We will learn to interpret
Bode' plots to determine how the Nyquist criterion applies.
We'll consider the question
of how stable a system is, and try to give an answer couched in terms of
the Nyquist stability criterion, and how closely it comes to not being
satisfied.
You're
going to need some understanding of why the Nyquist stability criterion
works.
There are systems that
are unstable without a control loop. Think of a rocket just after lift-off.
Without a control system the rocket would tilt and fall. Those systems
have open-loop poles in the right half of the s-plane, and controlling
them gets interesting and challenging, but by understanding Nyquist you'll
have what you need.
There are some systems
that have open-loop zeroes in the right half of the s-plane. Controlling
them is also interesting, and the Nyquist criterion is very useful there
also.
Regular old systems with
left-half plane poles also need good understanding when you control them
to tight specs.
Reflecting
on Nyquist Plots
In order
to understand the Nyquist stability criterion you need to understand what
a Nyquist plot is in as many different senses as may be possible. We already
know that a Nyquist plot is the following.
A Nyquist plot is a plot
of the magnitude of the amplitude gain and phase shift of a system for
sinusoidal inputs. Now, that definition of a Nyquist plot seems simple
enough. It's straight forward, and it tells you exactly what a Nyquist
plot is. Yet, there are other ways to look at a Nyquist plot.
A Nyquist plot is a map
of the jw-axis
in the s-plane using a transfer function, G(s), as the mapping function.
If you don't think this last sentence is in English, bear with us, because
the concept is important, and we'll try to convince you.
Let's
stop to consider this new - and different - way of looking at a frequency
response function.
Consider a transfer function,
G(s). It's a function that is defined for complex values of s, and we think
of it as defined for any s in an infinite, complex plane.
In a Nyquist plot, we
consider G(jw).
That means that a Nyquist plot is a plot that only considers those values
of s that are on the imaginary axis, that is when: s = jw.
We can think of a Nyquist
plot as a mathematical map of the imaginary axis in the s-plane. In other
words, we take values of s along the imaginary axis, plug them into G(s),
and plot the resulting values in another complex plane - the G(jw)
plane - with frequency as a parameter.
These considerations give us a different way of looking at a frequency
response function.
For almost all of the
work we will do, G(s) is a ratio of polynomials.
G(jw)
can be written as a ratio of polynomials in (jw)
or it can be written in factored form.
The factored form leads
to a unique way of viewing the frequency response function.
The
Nyquist plot can be viewed as a complex number - or vector - multiplication.
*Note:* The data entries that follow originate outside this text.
import Literature.IUT.HodgeTheaters.FrobenioidBridgeModelsEx54ivInfKappa
import Literature.IUT.HodgeTheaters.FrobenioidBridgeModelsEx54ivProofs
import HarnessLib

/-!
# [IUTchI] Example 5.4 (iv), p. 149 ll. 3–31 — the typed `∞κ`-compatibility clause is CONSISTENT and has CONTENT:
# non-vacuity of `InfKappaLink` + `Ex54ivInfKappaCompat` over every stub, and failure of its universal closure
# (cell abc-iut, seat abc-iut-L5-t9 gen 8, row EX54IV sequel; PROOF-ONLY)

S. Mochizuki, *Inter-universal Teichmüller theory I*, kurims manuscript (May 2020), Example 5.4 (iv) p. 149
([IUTchI] Ex 5.4 (iv) p.149) [claim: Mochizuki2012, status: disputed] (D-0012 claim key, series status DISPUTED —
two kernel facts about the cell's OWN typing `FrobenioidBridgeModelsEx54ivInfKappa.lean`; nothing of the series is
asserted and no side is taken on [IUTchIII] Cor. 3.12).

* `exists_infKappaLink_ex54ivInfKappaCompat` — over EVERY stub `S : S5Local 𝔡` the hypothesis structure
  `S.InfKappaLink` and the claim `Ex54ivInfKappaCompat` are JOINTLY inhabited (all groups and pseudo-monoids
  trivial, restriction = identity, `ratHom` = identity) «[model: trivial coric data, labelled]»: the binder set of
  the typed clause is satisfiable (abc-iut-L5-lead TOKEN STANDARD (b)-style consistency; it witnesses OUR binders
  only).
* `not_forall_ex54ivInfKappaCompat` — over every stub the universal closure `∀ L, Ex54ivInfKappaCompat L` is
  FALSE (a link whose «restriction of Kummer classes» misses `‡𝕄_{∞κv} := ∅`): the clause is a genuine condition
  on the (m5) data `resKummer`/`ratHom`, decided only at a GENUINE carrier (GAP G-L5t9g8-1) — schema-level, says
  nothing about print.

PROOF-ONLY: no `def`, no `instance`, no notation, no `Prop` fact; axioms ⊆ {propext, Classical.choice, Quot.sound};
typed ≠ inhabited ≠ proved; nothing here asserts that abc is proved or refuted.
-/

namespace Literature.IUT.HodgeTheaters

open CategoryTheory

universe u

namespace BaseThetaDatum

variable {𝔡 : BaseThetaDatum.{u}}

namespace S5Local

/-- **NON-VACUITY / CONSISTENCY**: over every stub there is an `∞κ`-link at which the Ex 5.4 (iv)
`∞κ`-compatibility clause HOLDS (trivial groups and pseudo-monoids; restriction and `ratHom` the identities)
«[model: trivial coric data, labelled]». ([IUTchI] Ex 5.4 (iv) p.149) [claim: Mochizuki2012, status: disputed] -/
theorem exists_infKappaLink_ex54ivInfKappaCompat (S : S5Local 𝔡) :
    ∃ L : S.InfKappaLink, Ex54ivInfKappaCompat L := by
  let triv : CoricPair PUnit.{u+1} :=
    { carrier := PUnit.{u+1}
      pm := ⟨Set.univ, fun _ => PUnit.unit⟩
      isOpen_stabilizer := fun _ => isOpen_discrete _
      smul_dom := fun _ _ => Iff.rfl
      smul_op := fun _ _ => rfl }
  refine ⟨{ globRat := fun _ => PUnit.{u+1}
            globInfk := fun _ => triv
            locRat := fun _ _ => PUnit.{u+1}
            locInfkx := fun _ _ => triv
            locInfk := fun _ _ => ⊤
            resKummer := fun _ _ _ _ m => m
            ratHom := fun _ _ _ _ => ContinuousMonoidHom.id _ }, ?_⟩
  intro X Y Z d δ v f _
  exact ⟨fun _ => trivial, fun _ _ => rfl, fun p => ⟨Set.mem_univ _, rfl⟩⟩

/-- **CONTENT**: over every stub the universal closure of the clause over all `∞κ`-links is FALSE — witness: a
link with `‡𝕄_{∞κv} := ∅` inside a one-point `‡𝕄_{∞κ×v}`, so the restriction of Kummer classes along a member of
the induced `‡𝒟_v → †𝒟^⊚` (which exists: `FPolyHomNF.under_nonempty`, ★ p510882) cannot land in it.  Schema-level
statement about OUR typing; says nothing about print. ([IUTchI] Ex 5.4 (iv) p.149) [claim: Mochizuki2012, status: disputed] -/
theorem not_forall_ex54ivInfKappaCompat (S : S5Local 𝔡) : ¬ ∀ L : S.InfKappaLink, Ex54ivInfKappaCompat L := by
  intro h
  let triv : CoricPair PUnit.{u+1} :=
    { carrier := PUnit.{u+1}
      pm := ⟨Set.univ, fun _ => PUnit.unit⟩
      isOpen_stabilizer := fun _ => isOpen_discrete _
      smul_dom := fun _ _ => Iff.rfl
      smul_op := fun _ _ => rfl }
  let L : S.InfKappaLink :=
    { globRat := fun _ => PUnit.{u+1}
      globInfk := fun _ => triv
      locRat := fun _ _ => PUnit.{u+1}
      locInfkx := fun _ _ => triv
      locInfk := fun _ _ => ⊥
      resKummer := fun _ _ _ _ m => m
      ratHom := fun _ _ _ _ => ContinuousMonoidHom.id _ }
  obtain ⟨δ⟩ := FPolyHomNF.nonempty (S := S) S.F S.FG
  obtain ⟨v, -⟩ := 𝔡.exists_isBad
  obtain ⟨f, hf⟩ := FPolyHomNF.under_nonempty δ v
  exact (h L S.F S.FG S.FGlob S.dashModel δ v f hf).1 PUnit.unit

/-- Packaging: the typed clause is SATISFIABLE AND NON-TAUTOLOGICAL over every stub — exactly the profile of an
after-merge obligation (decided by the genuine (m5) carrier, GAP G-L5t9g8-1), not of a vacuous or contradictory
schema. ([IUTchI] Ex 5.4 (iv) p.149) [claim: Mochizuki2012, status: disputed] -/
theorem ex54ivInfKappaCompat_satisfiable_and_not_forall (S : S5Local 𝔡) :
    (∃ L : S.InfKappaLink, Ex54ivInfKappaCompat L) ∧ ¬ ∀ L : S.InfKappaLink, Ex54ivInfKappaCompat L :=
  ⟨exists_infKappaLink_ex54ivInfKappaCompat S, not_forall_ex54ivInfKappaCompat S⟩

end S5Local

end BaseThetaDatum

end Literature.IUT.HodgeTheaters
The complex numbers or vectors can be viewed in the s-plane for each factor
in the frequency response function. An individual term, (jw
- pi) can be viewed as a vector that starts at pi
and ends at s = jw.
Here's an example plot in the s-plane.
The system shown has two poles and one zero.
If the pole farthest from the origin is pn, then (jw
- pn) is the vector that starts at pn
and ends at jw.
The angle of this vector contributes negatively to G(jw) because it represents
a pole factor so it is in the denominator of the transfer function. Vectors
from zero factors - like the one shown - would contribute a positive angle
to G(jw).
In one sense, the plot of G(jw)
maps the imaginary axis into a new plane, the G(jw)
plane. You need to consider that concept, and we will start you off with
a simple map.
We're going to consider
a very simple transfer function, 1/(s + 1). Later, We'll generalize to
more complex transfer functions, but we'll use 1/(s + 1) for this example.
We're going to consider
a different contour in the s-plane - not the jw-axis,
but another, finite contour. That contour is shown below.We choose this
contour because it is finite. The jw-axis
is more difficult to start with because it is infinite in both directions.
Here's
the contour we want to start with. It's just a set of points in the s-plane,
and we're going to look at how certain things change in the s-plane as
s takes on values along this contour.
Play the clip to see how
s is going to vary.
Note - and this will be
important - there is a part of the jw-axis that is included in the set
of points.
Now,
we are going to examine a transfer function plot.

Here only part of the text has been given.